There are demographic differences in crash rates. For example, albeit youthfull people tend to have good reaction times, disproportionately more youthful masculine drivers feature in collisions, [Eighteen] with researchers observing that many exhibit behaviors and attitudes to risk that can place them in more hazardous situations than other road users. [16] This is reflected by actuaries when they set insurance rates for different age groups, partly based on their age, lovemaking, and choice of vehicle. Older drivers with slower reactions might be expected to be involved in more collisions, but this has not been the case as they tend to drive less and, evidently, more cautiously. [Nineteen] Attempts to impose traffic policies can be complicated by local circumstances and driver behavior. In one thousand nine hundred sixty nine Leeming warned that there is a balance to be struck when “improving” the safety of a road: [20]

Conversely, a location that does not look dangerous may have a high crash frequency. This is, in part, because if drivers perceive a location as hazardous, they take more care. Collisions may be more likely to happen when hazardous road or traffic conditions are not evident at a glance, or where the conditions are too complicated for the limited human machine to perceive and react in the time and distance available. High incidence of crashes is not indicative of high injury risk. Crashes are common in areas of high vehicle congestion but fatal crashes occur disproportionately on rural roads at night when traffic is relatively light.

This phenomenon has been observed in risk compensation research, where the predicted reductions in collision rates have not occurred after legislative or technical switches. One investigate observed that the introduction of improved brakes resulted in more aggressive driving, [21] and another argued that compulsory seat belt laws have not been accompanied by a clearly attributed fall in overall fatalities. [22] Most claims of risk compensation offsetting the effects of vehicle regulation and belt use laws has been discredited by research using more refined data. [13]

In the 1990s, Hans Monderman’s studies of driver behavior led him to the realization that signs and regulations had an adverse effect on a driver’s capability to interact securely with other road users. Monderman developed collective space principles, rooted in the principles of the woonerven of the 1970s. He concluded that the removal of highway clutter, while permitting drivers and other road users to mix up with equal priority, could help drivers recognize environmental clues. They relied on their cognitive abilities alone, reducing traffic speeds radically and resulting in lower levels of road casualties and lower levels of congestion. [23]

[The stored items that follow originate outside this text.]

import Mathlib
import Summits.Ventures.HodgeRepro2.FaceData
import Summits.Ventures.HodgeRepro2.T5DatumAssembly
import Summits.Ventures.HodgeRepro2.T5CMFrameDictionary

/-!
# T5N2DatumExistence — the EX class of the N2 datum: a CM frame, two generating sign elements and
the similitude scalar EXIST for every sextic CM field (support, seat p3, gen 23)

TIER5 (N0.3)(b) / §N2.1(b) (route/T5-N2-route-3.md, merged TIER5 ll. 259–296) takes as its datum a
CM frame `τ = (τ₁, τ₂, τ₃)` of the sextic CM field `E = K`, two generating sign elements
`e₁₁₁, e₁₀₀ ∈ E^{×,−}` that are μ-admissible (Liu Def. 4.12 = `IsLiuSignElement`) for the vertex
types `T₁₁₁ = {τ₁, τ₂, τ₃}` and `T₁₀₀ = {τ₁, τ̄₂, τ̄₃}`, and a totally real similitude scalar `u`
with signs `(+, −, +)` such that `e₁₀₁ := u·e₁₁₁`, `e₁₁₀ := u⁻¹·e₁₀₀` are μ-admissible for `T₁₀₁`,
`T₁₁₀`. The Tier-6 N2 datum type (t6-p5, T6N2Datum) carries exactly these objects and its
`N2_main` consumes their admissibility as hypotheses (`hfr / h₁₁₁ / h₁₀₀ / hu`, the «EX» residual
class of TARGET-T6 §9). This file discharges that class in the kernel: the objects EXIST for every
CM field of degree 6, by gluing three accepted declarations —
* `T5CMFrameDictionary.exists_isCMFrame` (degree 6 ⇒ a CM frame exists),
* `exists_isLiuSignElement` (p1, FaceData: every CM type admits a Liu sign element — weak
  approximation at the infinite places, Mathlib `NumberField.InfinitePlace.denseRange_algebraMap_pi`)
  applied to the vertex types `cubeType τ b`, CM types by `T5CubeTypes.isCMType_cubeType`,
* `T5DatumAssembly.lemma_N2_complete` (Lemma N.2 assembled: the similitude `u`).
Nothing here is new mathematics: the file is the existential closure of lines already on the record
(route/T4-B1-p3.md v7 l. 14 / l. 22; route/T5-N2-route-3.md §N2.1(b), §N2.9.2).

README §8(d): uses an L-value-free non-vanishing device: NO (N2 asserts no non-vanishing; a
pre-02:16Z line of record continued).
-/

namespace Summit.Ventures.HodgeRepro2.T5N2DatumExistence

open Summit.Ventures.HodgeRepro2
open Summit.Ventures.HodgeRepro2.T5CubeTypes
open Summit.Ventures.HodgeRepro2.T5DatumSimilitude

variable {K : Type*} [Field K] [NumberField K] [NumberField.IsCMField K]

/-- Given a CM frame `τ`, the two GENERATING sign elements of §N2.1(b) exist: `e₁` μ-admissible
for the vertex type `T₁₁₁ = cubeType τ t111` and `e₂` μ-admissible for `T₁₀₀ = cubeType τ t100`
(p1's `exists_isLiuSignElement` on the CM types `isCMType_cubeType`). -/
theorem exists_signElements_of_isCMFrame {τ : Fin 3 → K →+* ℂ} (hτ : IsCMFrame τ) :
    ∃ e₁ e₂ : K, IsLiuSignElement K (cubeType τ t111) e₁ ∧
      IsLiuSignElement K (cubeType τ t100) e₂ := by
  obtain ⟨e₁, h₁⟩ := exists_isLiuSignElement K (T5CubeTypes.isCMType_cubeType hτ t111)
  obtain ⟨e₂, h₂⟩ := exists_isLiuSignElement K (T5CubeTypes.isCMType_cubeType hτ t100)
  exact ⟨e₁, e₂, h₁, h₂⟩

/-- Given a CM frame `τ`, the WHOLE μ-admissible datum of §N2.1(b) exists: generating sign
elements `e₁` (for `T₁₁₁`), `e₂` (for `T₁₀₀`) and a totally real `u ≠ 0` such that `u * e₁` is
μ-admissible for `T₁₀₁` and `u⁻¹ * e₂` for `T₁₁₀` — the EX residual class `h₁₁₁ / h₁₀₀ / hu` of the
Tier-6 `N2_main`, relative to the frame. -/
theorem exists_muAdmissible_of_isCMFrame {τ : Fin 3 → K →+* ℂ} (hτ : IsCMFrame τ) :
    ∃ e₁ e₂ u : K, IsLiuSignElement K (cubeType τ t111) e₁ ∧
      IsLiuSignElement K (cubeType τ t100) e₂ ∧ star u = u ∧ u ≠ 0 ∧
      IsLiuSignElement K (cubeType τ t101) (u * e₁) ∧
      IsLiuSignElement K (cubeType τ t110) (u⁻¹ * e₂) := by
  obtain ⟨e₁, e₂, h₁, h₂⟩ := exists_signElements_of_isCMFrame hτ
  obtain ⟨u, hu, hu0, h₃, h₄, -⟩ := T5DatumAssembly.lemma_N2_complete hτ h₁ h₂
  exact ⟨e₁, e₂, u, h₁, h₂, hu, hu0, h₃, h₄⟩

/-- THE EX CLASS OF THE N2 DATUM, absolute form: for every CM field `K` of degree 6 there exist a
CM frame `τ`, generating sign elements `e₁`, `e₂` and a similitude scalar `u` with all four
μ-admissibilities of §N2.1(b) (`T₁₁₁`, `T₁₀₀`, `T₁₀₁`, `T₁₁₀`) — the hypotheses
`hfr / h₁₁₁ / h₁₀₀ / hu` of the Tier-6 `N2_main` hold for SOME datum over `K`. -/
theorem exists_muAdmissible_frame (h6 : Module.finrank ℚ K = 6) :
    ∃ (τ : Fin 3 → K →+* ℂ) (e₁ e₂ u : K), IsCMFrame τ ∧
      IsLiuSignElement K (cubeType τ t111) e₁ ∧
      IsLiuSignElement K (cubeType τ t100) e₂ ∧ star u = u ∧ u ≠ 0 ∧
      IsLiuSignElement K (cubeType τ t101) (u * e₁) ∧
      IsLiuSignElement K (cubeType τ t110) (u⁻¹ * e₂) := by
  obtain ⟨τ, hτ⟩ := T5CMFrameDictionary.exists_isCMFrame h6
  obtain ⟨e₁, e₂, u, h₁, h₂, hu, hu0, h₃, h₄⟩ := exists_muAdmissible_of_isCMFrame hτ
  exact ⟨τ, e₁, e₂, u, hτ, h₁, h₂, hu, hu0, h₃, h₄⟩

/-- The EX class with the CM TYPE prescribed: for every CM type `Φ` of a degree-6 CM field there is
a μ-admissible datum whose frame `τ` represents `Φ` (`Set.range τ = Φ`, i.e. `T₁₁₁ = Φ` as the
vertex `111`) — `T5CMFrameDictionary.exists_isCMFrame_range_eq` composed with the frame-relative
existence. -/
theorem exists_muAdmissible_frame_range_eq (h6 : Module.finrank ℚ K = 6) {Φ : Set (K →+* ℂ)}
    (hΦ : IsCMType K Φ) :
    ∃ (τ : Fin 3 → K →+* ℂ) (e₁ e₂ u : K), IsCMFrame τ ∧ Set.range τ = Φ ∧
      IsLiuSignElement K (cubeType τ t111) e₁ ∧
      IsLiuSignElement K (cubeType τ t100) e₂ ∧ star u = u ∧ u ≠ 0 ∧
      IsLiuSignElement K (cubeType τ t101) (u * e₁) ∧
      IsLiuSignElement K (cubeType τ t110) (u⁻¹ * e₂) := by
  obtain ⟨τ, hτ, hrange⟩ := T5CMFrameDictionary.exists_isCMFrame_range_eq h6 hΦ
  obtain ⟨e₁, e₂, u, h₁, h₂, hu, hu0, h₃, h₄⟩ := exists_muAdmissible_of_isCMFrame hτ
  exact ⟨τ, e₁, e₂, u, hτ, hrange, h₁, h₂, hu, hu0, h₃, h₄⟩

/-- The full Lemma N.2 package exists (every conjunct of `T5DatumAssembly.lemma_N2_complete`, with
the frame and the generating elements now EXISTENTIAL): for a degree-6 CM field there are `τ`,
`e₁`, `e₂` with the two generating admissibilities and a `u` satisfying the whole conclusion of
Lemma N.2 assembled — sign pattern of `u` (negative real part exactly at `τ 1` and its conjugate),
the similitude identity on `pairForm`, skew-symmetry of both forms under `star`, and the signature
tables `![(0, 2), (1, 1), (1, 1)]` of both sides. -/
theorem exists_lemma_N2_complete (h6 : Module.finrank ℚ K = 6) :
    ∃ (τ : Fin 3 → K →+* ℂ) (e₁ e₂ : K), IsCMFrame τ ∧
      IsLiuSignElement K (cubeType τ t111) e₁ ∧
      IsLiuSignElement K (cubeType τ t100) e₂ ∧
      ∃ u : K, star u = u ∧ u ≠ 0 ∧
        IsLiuSignElement K (cubeType τ t101) (u * e₁) ∧
        IsLiuSignElement K (cubeType τ t110) (u⁻¹ * e₂) ∧
        u * e₁ * (u⁻¹ * e₂) = e₁ * e₂ ∧
        (∀ φ : K →+* ℂ, (φ u).re < 0 ↔
          φ = τ 1 ∨ φ = NumberField.ComplexEmbedding.conjugate (τ 1)) ∧
        (∀ v w : K × K, pairForm (u * e₁) (u⁻¹ * e₂) (g0 u v) (g0 u w) =
          u⁻¹ * pairForm e₁ e₂ v w) ∧
        (∀ v w : K × K, star (pairForm e₁ e₂ v w) = -pairForm e₁ e₂ w v) ∧
        (∀ v w : K × K, star (pairForm (u * e₁) (u⁻¹ * e₂) v w) =
          -pairForm (u * e₁) (u⁻¹ * e₂) w v) ∧
        signature (signVecOf τ e₁) (signVecOf τ e₂) = ![(0, 2), (1, 1), (1, 1)] ∧
        signature (signVecOf τ (u * e₁)) (signVecOf τ (u⁻¹ * e₂)) =
          ![(0, 2), (1, 1), (1, 1)] := by
  obtain ⟨τ, hτ⟩ := T5CMFrameDictionary.exists_isCMFrame h6
  obtain ⟨e₁, e₂, h₁, h₂⟩ := exists_signElements_of_isCMFrame hτ
  exact ⟨τ, e₁, e₂, hτ, h₁, h₂, T5DatumAssembly.lemma_N2_complete hτ h₁ h₂⟩


/-! ## v2 (append-only): the concrete instance `K7 = ℚ(ζ₇)` (p1's CyclotomicSeven) — the EX class is
inhabited on an actual sextic Galois CM field, for the non-vacuity protocol of README §10.5(ii)(c). -/

open CyclotomicSeven in
/-- NON-VACUITY ON `ℚ(ζ₇)`: the whole μ-admissible datum of §N2.1(b) exists over p1's concrete sextic
Galois CM field `K7 = CyclotomicField 7 ℚ` (`finrank_K7 : Module.finrank ℚ K7 = 6`). -/
theorem exists_muAdmissible_frame_K7 :
    ∃ (τ : Fin 3 → K7 →+* ℂ) (e₁ e₂ u : K7), IsCMFrame τ ∧
      IsLiuSignElement K7 (cubeType τ t111) e₁ ∧
      IsLiuSignElement K7 (cubeType τ t100) e₂ ∧ star u = u ∧ u ≠ 0 ∧
      IsLiuSignElement K7 (cubeType τ t101) (u * e₁) ∧
      IsLiuSignElement K7 (cubeType τ t110) (u⁻¹ * e₂) :=
  exists_muAdmissible_frame finrank_K7

open CyclotomicSeven in
/-- NON-VACUITY ON `ℚ(ζ₇)`, full form: the whole conclusion of Lemma N.2 assembled is realised on
`K7` by some frame and some generating sign elements. -/
theorem exists_lemma_N2_complete_K7 :
    ∃ (τ : Fin 3 → K7 →+* ℂ) (e₁ e₂ : K7), IsCMFrame τ ∧
      IsLiuSignElement K7 (cubeType τ t111) e₁ ∧
      IsLiuSignElement K7 (cubeType τ t100) e₂ ∧
      ∃ u : K7, star u = u ∧ u ≠ 0 ∧
        IsLiuSignElement K7 (cubeType τ t101) (u * e₁) ∧
        IsLiuSignElement K7 (cubeType τ t110) (u⁻¹ * e₂) ∧
        u * e₁ * (u⁻¹ * e₂) = e₁ * e₂ ∧
        (∀ φ : K7 →+* ℂ, (φ u).re < 0 ↔
          φ = τ 1 ∨ φ = NumberField.ComplexEmbedding.conjugate (τ 1)) ∧
        (∀ v w : K7 × K7, pairForm (u * e₁) (u⁻¹ * e₂) (g0 u v) (g0 u w) =
          u⁻¹ * pairForm e₁ e₂ v w) ∧
        (∀ v w : K7 × K7, star (pairForm e₁ e₂ v w) = -pairForm e₁ e₂ w v) ∧
        (∀ v w : K7 × K7, star (pairForm (u * e₁) (u⁻¹ * e₂) v w) =
          -pairForm (u * e₁) (u⁻¹ * e₂) w v) ∧
        signature (signVecOf τ e₁) (signVecOf τ e₂) = ![(0, 2), (1, 1), (1, 1)] ∧
        signature (signVecOf τ (u * e₁)) (signVecOf τ (u⁻¹ * e₂)) =
          ![(0, 2), (1, 1), (1, 1)] :=
  exists_lemma_N2_complete finrank_K7

end Summit.Ventures.HodgeRepro2.T5N2DatumExistence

Some crashes are intended; staged crashes, for example, involve at least one party who hopes to crash a vehicle in order to submit lucrative claims to an insurance company. [24] In the USA in the 1990s, criminals recruited Latin immigrants to deliberately crash cars, usually by cutting in front of another car and jamming on the brakes. It was an illegal and risky job, and they were typically paid only $100. Jose Luis Lopez Perez, a staged crash driver, died after one such maneuver, leading to an investigation that uncovered the enhancing frequency of this type of crash. [25]

Motor vehicle speed Edit

The U.S. Department of Transportation’s Federal Highway Administration review research on traffic speed in 1998. [26] The summary says:

  • The evidence shows the risk of having a crash is enlargened both for vehicles traveling slower than the average speed, and for those traveling above the average speed.
  • The risk of being injured increases exponentially with speeds much swifter than the median speed.
  • The severity/lethality of a crash depends on the vehicle speed switch at influence.
  • There is limited evidence suggesting lower speed thresholds result in lower speeds on a system-wide basis.
  • Most crashes related to speed involve speed too rapid for the conditions.
  • More research is needed to determine the effectiveness of traffic calming.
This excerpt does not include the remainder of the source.